■ Task description: Lines outside the range are not wanted. Give again exactly the lines between the line holding "site sets -/" and the line holding "-- the discs", inclusive, from the listing below.

■ Materials provided:
________________________________________

/-! ### The alternating four-arm event from three traversals -/

/-- **Three shell traversals by interface loops force four alternating arms (cluster form).** Let
interface loops `w l` (`l : ι`, finite) of `ω` at mesh `δ` have pairwise disjoint traces and make, in
total, at least three separate crossings of the round shell `{ρ ≤ |z| ≤ R}` about the origin, given
by vertex indices `1 ≤ a l i < b l i < n_l` with `‖polyPt (a l i)‖ ≤ ρ`, `R ≤ ‖polyPt (b l i)‖` or
conversely, pairwise separated on each loop. If `0 < q₁`, `ρ + 2δ ≤ q₁`, `q₁ + 40δ ≤ q₂`,
`q₂ + 2δ ≤ R`, then for all hexagonal radii `r₁ ≤ r₂` with `q₁ + 9δ ≤ (√3/2) δ r₁` and
`δ r₂ ≤ q₂ - 9δ`, **`ω ∈ altFourArm r₁ r₂`**: two open arms in distinct open clusters of the
annulus `{r₁ ≤ |·|_𝕋 ≤ r₂}` and two closed arms in distinct closed clusters of it. Proof: two
stretches of left (open) sites in distinct sectors of the shell minus the traces
(`exists_two_left_chains_of_vertices`); the same for the reversed loops, interface loops of `ωᶜ`
with the same traces (`IsSiteInterfaceLoop.reverse_compl`, `polyTrace_reverse`), gives two
stretches of closed sites in distinct sectors; each stretch contains an arm of the hexagonal
annulus (`exists_arm_of_chain`); open and closed arms are disjoint, arms in distinct sectors are
disjoint, and an open (closed) path of the annulus joining two of them would be a connected set off
the traces joining two sectors (`PathIn.triMeshPoint_mem_connectedComponentIn`). This is the
lattice half ("if there are at least 4 interfaces, then also `𝒜₄` holds") of the identification
of the alternating four-arm event with interface crossings (Smirnov–Werner 2001, §4, Remark 6, even
`j`; Garban–Pete–Schramm 2013, §2.4). [cite: AizenmanBurchardDuke1999, Appendix A] [cite: SmirnovWernerMRL2001, §4 Remark 6] [cite: GarbanPeteSchramm2013Pivotal, §2.4 (proof of the measurability lemma, case A_2)] -/
theorem mem_altFourArm_of_vertexTraversals {ω : SiteConfig (Site 2)} {δ : ℝ} (hδ : 0 < δ)
    {ρ R q₁ q₂ : ℝ} (hq₁ : 0 < q₁) (hρq : ρ + 2 * δ ≤ q₁) (hgap : q₁ + 40 * δ ≤ q₂) (hqR : q₂ + 2 * δ ≤ R)
    {ι : Type*} [Fintype ι] {f : ι → HexVertex} {w : ∀ l, hexGraph.Walk (f l) (f l)}
    (hw : ∀ l, IsSiteInterfaceLoop ω (w l))
    (hdis : ∀ l l', l ≠ l' → Disjoint (polyTrace δ (w l)) (polyTrace δ (w l')))
    (k : ι → ℕ) (hk : 3 ≤ ∑ l, k l) (a b : ∀ l, Fin (k l) → ℕ)
    (ha : ∀ l i, 1 ≤ a l i) (hab : ∀ l i, a l i < b l i) (hb : ∀ l i, b l i < (w l).length)
    (hrad : ∀ l i, (‖polyPt δ (w l) (a l i)‖ ≤ ρ ∧ R ≤ ‖polyPt δ (w l) (b l i)‖) ∨
      (R ≤ ‖polyPt δ (w l) (a l i)‖ ∧ ‖polyPt δ (w l) (b l i)‖ ≤ ρ))
    (hsep : ∀ l (i j : Fin (k l)), i ≠ j → b l i < a l j ∨ b l j < a l i)
    {r₁ r₂ : ℕ} (hr₁ : q₁ + 9 * δ ≤ Real.sqrt 3 / 2 * (δ * r₁)) (hr₂ : δ * r₂ ≤ q₂ - 9 * δ) (hr : r₁ ≤ r₂) :
    ω ∈ altFourArm r₁ r₂ := by
  classical
  set U : Set ℂ := {z | q₁ < dist z 0 ∧ dist z 0 < q₂} with hU
  set K : Set ℂ := ⋃ l₀, polyTrace δ (w l₀) with hKdef
  set Ann : Set (Site 2) := {v | (r₁ : ℤ) ≤ triNorm v ∧ triNorm v ≤ r₂} with hAnn
  have hAnn_eq : (triAnn r₁ r₂ : Set (Site 2)) = Ann := by
    ext v; rw [mem_triAnn]; rfl
  -- radial hypotheses in `dist · 0` form
  have hrad' : ∀ l i, (dist (polyPt δ (w l) (a l i)) 0 ≤ ρ ∧ R ≤ dist (polyPt δ (w l) (b l i)) 0) ∨
      (R ≤ dist (polyPt δ (w l) (a l i)) 0 ∧ dist (polyPt δ (w l) (b l i)) 0 ≤ ρ) := by
    simpa only [dist_zero_right] using hrad
  /- the open side -/
  obtain ⟨l, l', k₀, k₁, k₀', k₁', hk₀₁, hk₁, hk₀₁', hk₁', hsepO, hballO, hballO', hendO, hendO'⟩ :=
    exists_two_left_chains_of_vertices hδ hq₁ hρq hgap hqR hw hdis k hk a b ha hab hb hrad' hsep
  /- the closed side: the reversed loops are interface loops of `ωᶜ` with the same traces -/
  set w' : ∀ l, hexGraph.Walk (f l) (f l) := fun l ↦ (w l).reverse with hw'def
  have hw' : ∀ l, IsSiteInterfaceLoop ωᶜ (w' l) := fun l ↦ (hw l).reverse_compl
  have htr' : ∀ l, polyTrace δ (w' l) = polyTrace δ (w l) := fun l ↦ polyTrace_reverse δ (w l)
  have hlen' : ∀ l, (w' l).length = (w l).length := fun l ↦ SimpleGraph.Walk.length_reverse _
  have hdis' : ∀ l l', l ≠ l' → Disjoint (polyTrace δ (w' l)) (polyTrace δ (w' l')) := fun l l' h ↦ by
    rw [htr', htr']; exact hdis l l' h
  have hK : (⋃ l₀, polyTrace δ (w' l₀)) = K := iUnion_congr htr'
  have hpt' : ∀ l (j : ℕ), j ≤ (w l).length → polyPt δ (w' l) ((w l).length - j) = polyPt δ (w l) j := by
    intro l j hj
    change polyPt δ (w l).reverse ((w l).length - j) = polyPt δ (w l) j
    rw [polyPt_reverse]
    congr 1
    omega
  obtain ⟨m, m', j₀, j₁, j₀', j₁', hj₀₁, hj₁, hj₀₁', hj₁', hsepC, hballC, hballC', hendC, hendC'⟩ :=
    exists_two_left_chains_of_vertices (ω := ωᶜ) hδ hq₁ hρq hgap hqR hw' hdis' k hk
      (fun l i ↦ (w l).length - b l i) (fun l i ↦ (w l).length - a l i)
      (fun l i ↦ by have := hb l i; omega)
      (fun l i ↦ by have := hab l i; have := hb l i; omega)
      (fun l i ↦ by rw [hlen']; have := ha l i; have := hab l i; have := hb l i; omega)
      (fun l i ↦ by
        rw [hpt' l (b l i) (hb l i).le, hpt' l (a l i) ((hab l i).trans (hb l i)).le]
        rcases hrad' l i with ⟨h1, h2⟩ | ⟨h1, h2⟩
        · exact Or.inr ⟨h2, h1⟩
        · exact Or.inl ⟨h2, h1⟩)
      (fun l i j hij ↦ by
        have := hab l i; have := hab l j; have := hb l i; have := hb l j
        rcases hsep l i j hij with h | h
        · right; omega
        · left; omega)
  rw [hK] at hsepC
  rw [hlen'] at hj₁ hj₁'
  /- the four chains -/
  set cO : ℕ → Site 2 := fun p ↦ (hw l).lv (k₀ + p) with hcO
  set cO' : ℕ → Site 2 := fun p ↦ (hw l').lv (k₀' + p) with hcO'
  set cC : ℕ → Site 2 := fun p ↦ (hw' m).lv (j₀ + p) with hcC
  set cC' : ℕ → Site 2 := fun p ↦ (hw' m').lv (j₀' + p) with hcC'
  have hstepO : ∀ p < k₁ - k₀, cO p = cO (p + 1) ∨ triGraph.Adj (cO p) (cO (p + 1)) := fun p hp ↦ by
    rcases (hw l).lv_succ_eq_or_adj (i := k₀ + p) (by omega) with h | h
    exacts [Or.inl h.symm, Or.inr h]
  have hstepO' : ∀ p < k₁' - k₀', cO' p = cO' (p + 1) ∨ triGraph.Adj (cO' p) (cO' (p + 1)) := fun p hp ↦ by
    rcases (hw l').lv_succ_eq_or_adj (i := k₀' + p) (by omega) with h | h
    exacts [Or.inl h.symm, Or.inr h]
  have hstepC : ∀ p < j₁ - j₀, cC p = cC (p + 1) ∨ triGraph.Adj (cC p) (cC (p + 1)) := fun p hp ↦ by
    rcases (hw' m).lv_succ_eq_or_adj (i := j₀ + p) (by rw [hlen']; omega) with h | h
    exacts [Or.inl h.symm, Or.inr h]
  have hstepC' : ∀ p < j₁' - j₀', cC' p = cC' (p + 1) ∨ triGraph.Adj (cC' p) (cC' (p + 1)) := fun p hp ↦ by
    rcases (hw' m').lv_succ_eq_or_adj (i := j₀' + p) (by rw [hlen']; omega) with h | h
    exacts [Or.inl h.symm, Or.inr h]
  -- ends, in norm form
  have hends_of : ∀ {ω₀ : SiteConfig (Site 2)} {g : HexVertex} {v : hexGraph.Walk g g} (hv : IsSiteInterfaceLoop ω₀ v)
      {i₀ i₁ : ℕ}, i₀ ≤ i₁ →
      ((dist (hv.leftPt δ i₀) 0 ≤ q₁ + 9 * δ ∧ q₂ - 9 * δ ≤ dist (hv.leftPt δ i₁) 0) ∨
        (q₂ - 9 * δ ≤ dist (hv.leftPt δ i₀) 0 ∧ dist (hv.leftPt δ i₁) 0 ≤ q₁ + 9 * δ)) →
      ((‖triMeshPoint δ (hv.lv (i₀ + 0))‖ ≤ q₁ + 9 * δ ∧ q₂ - 9 * δ ≤ ‖triMeshPoint δ (hv.lv (i₀ + (i₁ - i₀)))‖) ∨
        (q₂ - 9 * δ ≤ ‖triMeshPoint δ (hv.lv (i₀ + 0))‖ ∧ ‖triMeshPoint δ (hv.lv (i₀ + (i₁ - i₀)))‖ ≤ q₁ + 9 * δ)) := by
    intro ω₀ g v hv i₀ i₁ hi h
    have e : i₀ + (i₁ - i₀) = i₁ := by omega
    rw [add_zero, e]
    simpa only [dist_zero_right, IsSiteInterfaceLoop.leftPt] using h
  obtain ⟨x₀, hx₀, y₀, hy₀, hp₀⟩ := exists_arm_of_chain hδ hr₁ hr₂ hr cO (k₁ - k₀) hstepO (hends_of (hw l) hk₀₁ hendO)
  obtain ⟨x₂, hx₂, y₂, hy₂, hp₂⟩ := exists_arm_of_chain hδ hr₁ hr₂ hr cO' (k₁' - k₀') hstepO' (hends_of (hw l') hk₀₁' hendO')
  obtain ⟨x₁, hx₁, y₁, hy₁, hp₁⟩ := exists_arm_of_chain hδ hr₁ hr₂ hr cC (j₁ - j₀) hstepC (hends_of (hw' m) hj₀₁ hendC)
  obtain ⟨x₃, hx₃, y₃, hy₃, hp₃⟩ := exists_arm_of_chain hδ hr₁ hr₂ hr cC' (j₁' - j₀') hstepC' (hends_of (hw' m') hj₀₁' hendC')
  /- the four site sets -/
  set T0 : Set (Site 2) := Ann ∩ {v | ∃ p ≤ k₁ - k₀, v = cO p} with hT0
  set T1 : Set (Site 2) := Ann ∩ {v | ∃ p ≤ j₁ - j₀, v = cC p} with hT1
  set T2 : Set (Site 2) := Ann ∩ {v | ∃ p ≤ k₁' - k₀', v = cO' p} with hT2
  set T3 : Set (Site 2) := Ann ∩ {v | ∃ p ≤ j₁' - j₀', v = cC' p} with hT3
  -- colours
  have hcol0 : ∀ z ∈ T0, z ∈ ω := by
    rintro z ⟨-, p, hp, rfl⟩; exact (hw l).lv_mem (by omega)
  have hcol2 : ∀ z ∈ T2, z ∈ ω := by
    rintro z ⟨-, p, hp, rfl⟩; exact (hw l').lv_mem (by omega)
  have hcol1 : ∀ z ∈ T1, z ∉ ω := by
    rintro z ⟨-, p, hp, rfl⟩; exact (hw' m).lv_mem (by rw [hlen']; omega)
  have hcol3 : ∀ z ∈ T3, z ∉ ω := by
    rintro z ⟨-, p, hp, rfl⟩; exact (hw' m').lv_mem (by rw [hlen']; omega)
  -- the discs of annulus sites are in the shell
  have hballAnn : ∀ z ∈ Ann, closedBall (triMeshPoint δ z) δ ⊆ U := fun z hz ↦
    closedBall_triMeshPoint_subset_shell hδ hr₁ hr₂ hz
  -- no open path of the annulus between `T0` and `T2`, no closed one between `T1` and `T3`
  have hsep₀₂ : ∀ u ∈ T0, ∀ u' ∈ T2, ¬ PathIn triGraph (triAnn r₁ r₂ ∩ ω) u u' := by
    rintro u ⟨-, p, hp, rfl⟩ u' ⟨-, p', hp', rfl⟩ hpath
    rw [hAnn_eq] at hpath
    have hmem := PathIn.triMeshPoint_mem_connectedComponentIn hδ hw (A := U) (S := Ann ∩ ω) inter_subset_right
      (fun z hz ↦ hballAnn z hz.1) hpath
    exact hsepO (k₀ + p) (by omega) (by omega) (k₀' + p') (by omega) (by omega) hmem
  have hsep₁₃ : ∀ u ∈ T1, ∀ u' ∈ T3, ¬ PathIn triGraph (triAnn r₁ r₂ \ ω) u u' := by
    rintro u ⟨-, p, hp, rfl⟩ u' ⟨-, p', hp', rfl⟩ hpath
    rw [hAnn_eq] at hpath
    have hpath' : PathIn triGraph (Ann ∩ ωᶜ) ((hw' m).lv (j₀ + p)) ((hw' m').lv (j₀' + p')) :=
      hpath.mono fun z hz ↦ ⟨hz.1, hz.2⟩
    have hmem := PathIn.triMeshPoint_mem_connectedComponentIn hδ hw' (A := U) (S := Ann ∩ ωᶜ) inter_subset_right
      (fun z hz ↦ hballAnn z hz.1) hpath'
    rw [hK] at hmem
    exact hsepC (j₀ + p) (by omega) (by omega) (j₀' + p') (by omega) (by omega) hmem
  -- disjointness
  have hself : ∀ {ω₀ : SiteConfig (Site 2)} {g : HexVertex} {v : hexGraph.Walk g g} (hv : IsSiteInterfaceLoop ω₀ v) (i : ℕ),
      closedBall (hv.leftPt δ i) δ ⊆ U → hv.leftPt δ i ∈ connectedComponentIn (U \ K) (hv.leftPt δ i) := by
    intro ω₀ g v hv i hball
    refine mem_connectedComponentIn ⟨hball (mem_closedBall_self hδ.le), fun h ↦ ?_⟩
    obtain ⟨l₀, hl₀⟩ := mem_iUnion.1 h
    exact (hw l₀).triMeshPoint_not_mem_polyTrace hδ _ hl₀
  have d02 : Disjoint T0 T2 := by
    refine disjoint_left.2 ?_
    rintro z ⟨-, p, hp, rfl⟩ ⟨-, p', hp', he⟩
    refine hsepO (k₀ + p) (by omega) (by omega) (k₀' + p') (by omega) (by omega) ?_
    have he' : (hw l).lv (k₀ + p) = (hw l').lv (k₀' + p') := he
    have e : (hw l').leftPt δ (k₀' + p') = (hw l).leftPt δ (k₀ + p) := by
      change triMeshPoint δ ((hw l').lv (k₀' + p')) = triMeshPoint δ ((hw l).lv (k₀ + p)); rw [he']
    rw [e]
    exact hself (hw l) (k₀ + p) (hballO (k₀ + p) (by omega) (by omega))
  have d13 : Disjoint T1 T3 := by
    refine disjoint_left.2 ?_
    rintro z ⟨-, p, hp, rfl⟩ ⟨-, p', hp', he⟩
    refine hsepC (j₀ + p) (by omega) (by omega) (j₀' + p') (by omega) (by omega) ?_
    have he' : (hw' m).lv (j₀ + p) = (hw' m').lv (j₀' + p') := he
    have e : (hw' m').leftPt δ (j₀' + p') = (hw' m).leftPt δ (j₀ + p) := by
      change triMeshPoint δ ((hw' m').lv (j₀' + p')) = triMeshPoint δ ((hw' m).lv (j₀ + p)); rw [he']
    rw [e]
    exact hself (hw' m) (j₀ + p) (hballC (j₀ + p) (by omega) (by omega))
  have dOC : ∀ {A B : Set (Site 2)}, (∀ z ∈ A, z ∈ ω) → (∀ z ∈ B, z ∉ ω) → Disjoint A B :=
    fun hA hB ↦ disjoint_left.2 fun z hzA hzB ↦ hB z hzB (hA z hzA)
  have d01 : Disjoint T0 T1 := dOC hcol0 hcol1
  have d03 : Disjoint T0 T3 := dOC hcol0 hcol3
  have d21 : Disjoint T2 T1 := dOC hcol2 hcol1
  have d23 : Disjoint T2 T3 := dOC hcol2 hcol3
  /- assemble -/
  refine mem_altFourArm_of_pathIn ![T0, T1, T2, T3] ?_ ?_ ?_ ?_ ?_ ?_
  · intro i j hij
    fin_cases i <;> fin_cases j
    all_goals first
      | exact absurd rfl hij
      | exact d01 | exact d01.symm | exact d02 | exact d02.symm | exact d03 | exact d03.symm
      | exact d21 | exact d21.symm | exact d13 | exact d13.symm | exact d23 | exact d23.symm
  · intro i z hz
    fin_cases i
    · change z ∈ T0 at hz; simp [hcol0 z hz]
    · change z ∈ T1 at hz; simp [hcol1 z hz]
    · change z ∈ T2 at hz; simp [hcol2 z hz]
    · change z ∈ T3 at hz; simp [hcol3 z hz]
  · intro i z hz
    fin_cases i
    · change z ∈ T0 at hz; exact hz.1
    · change z ∈ T1 at hz; exact hz.1
    · change z ∈ T2 at hz; exact hz.1
    · change z ∈ T3 at hz; exact hz.1
  · intro i
    fin_cases i
    · exact ⟨x₀, hx₀, y₀, hy₀, hp₀⟩
    · exact ⟨x₁, hx₁, y₁, hy₁, hp₁⟩
    · exact ⟨x₂, hx₂, y₂, hy₂, hp₂⟩
    · exact ⟨x₃, hx₃, y₃, hy₃, hp₃⟩
  · exact hsep₀₂
  · exact hsep₁₃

________________________________________

■ Expected answer:
  /- the four site sets -/
  set T0 : Set (Site 2) := Ann ∩ {v | ∃ p ≤ k₁ - k₀, v = cO p} with hT0
  set T1 : Set (Site 2) := Ann ∩ {v | ∃ p ≤ j₁ - j₀, v = cC p} with hT1
  set T2 : Set (Site 2) := Ann ∩ {v | ∃ p ≤ k₁' - k₀', v = cO' p} with hT2
  set T3 : Set (Site 2) := Ann ∩ {v | ∃ p ≤ j₁' - j₀', v = cC' p} with hT3
  -- colours
  have hcol0 : ∀ z ∈ T0, z ∈ ω := by
    rintro z ⟨-, p, hp, rfl⟩; exact (hw l).lv_mem (by omega)
  have hcol2 : ∀ z ∈ T2, z ∈ ω := by
    rintro z ⟨-, p, hp, rfl⟩; exact (hw l').lv_mem (by omega)
  have hcol1 : ∀ z ∈ T1, z ∉ ω := by
    rintro z ⟨-, p, hp, rfl⟩; exact (hw' m).lv_mem (by rw [hlen']; omega)
  have hcol3 : ∀ z ∈ T3, z ∉ ω := by
    rintro z ⟨-, p, hp, rfl⟩; exact (hw' m').lv_mem (by rw [hlen']; omega)
  -- the discs of annulus sites are in the shell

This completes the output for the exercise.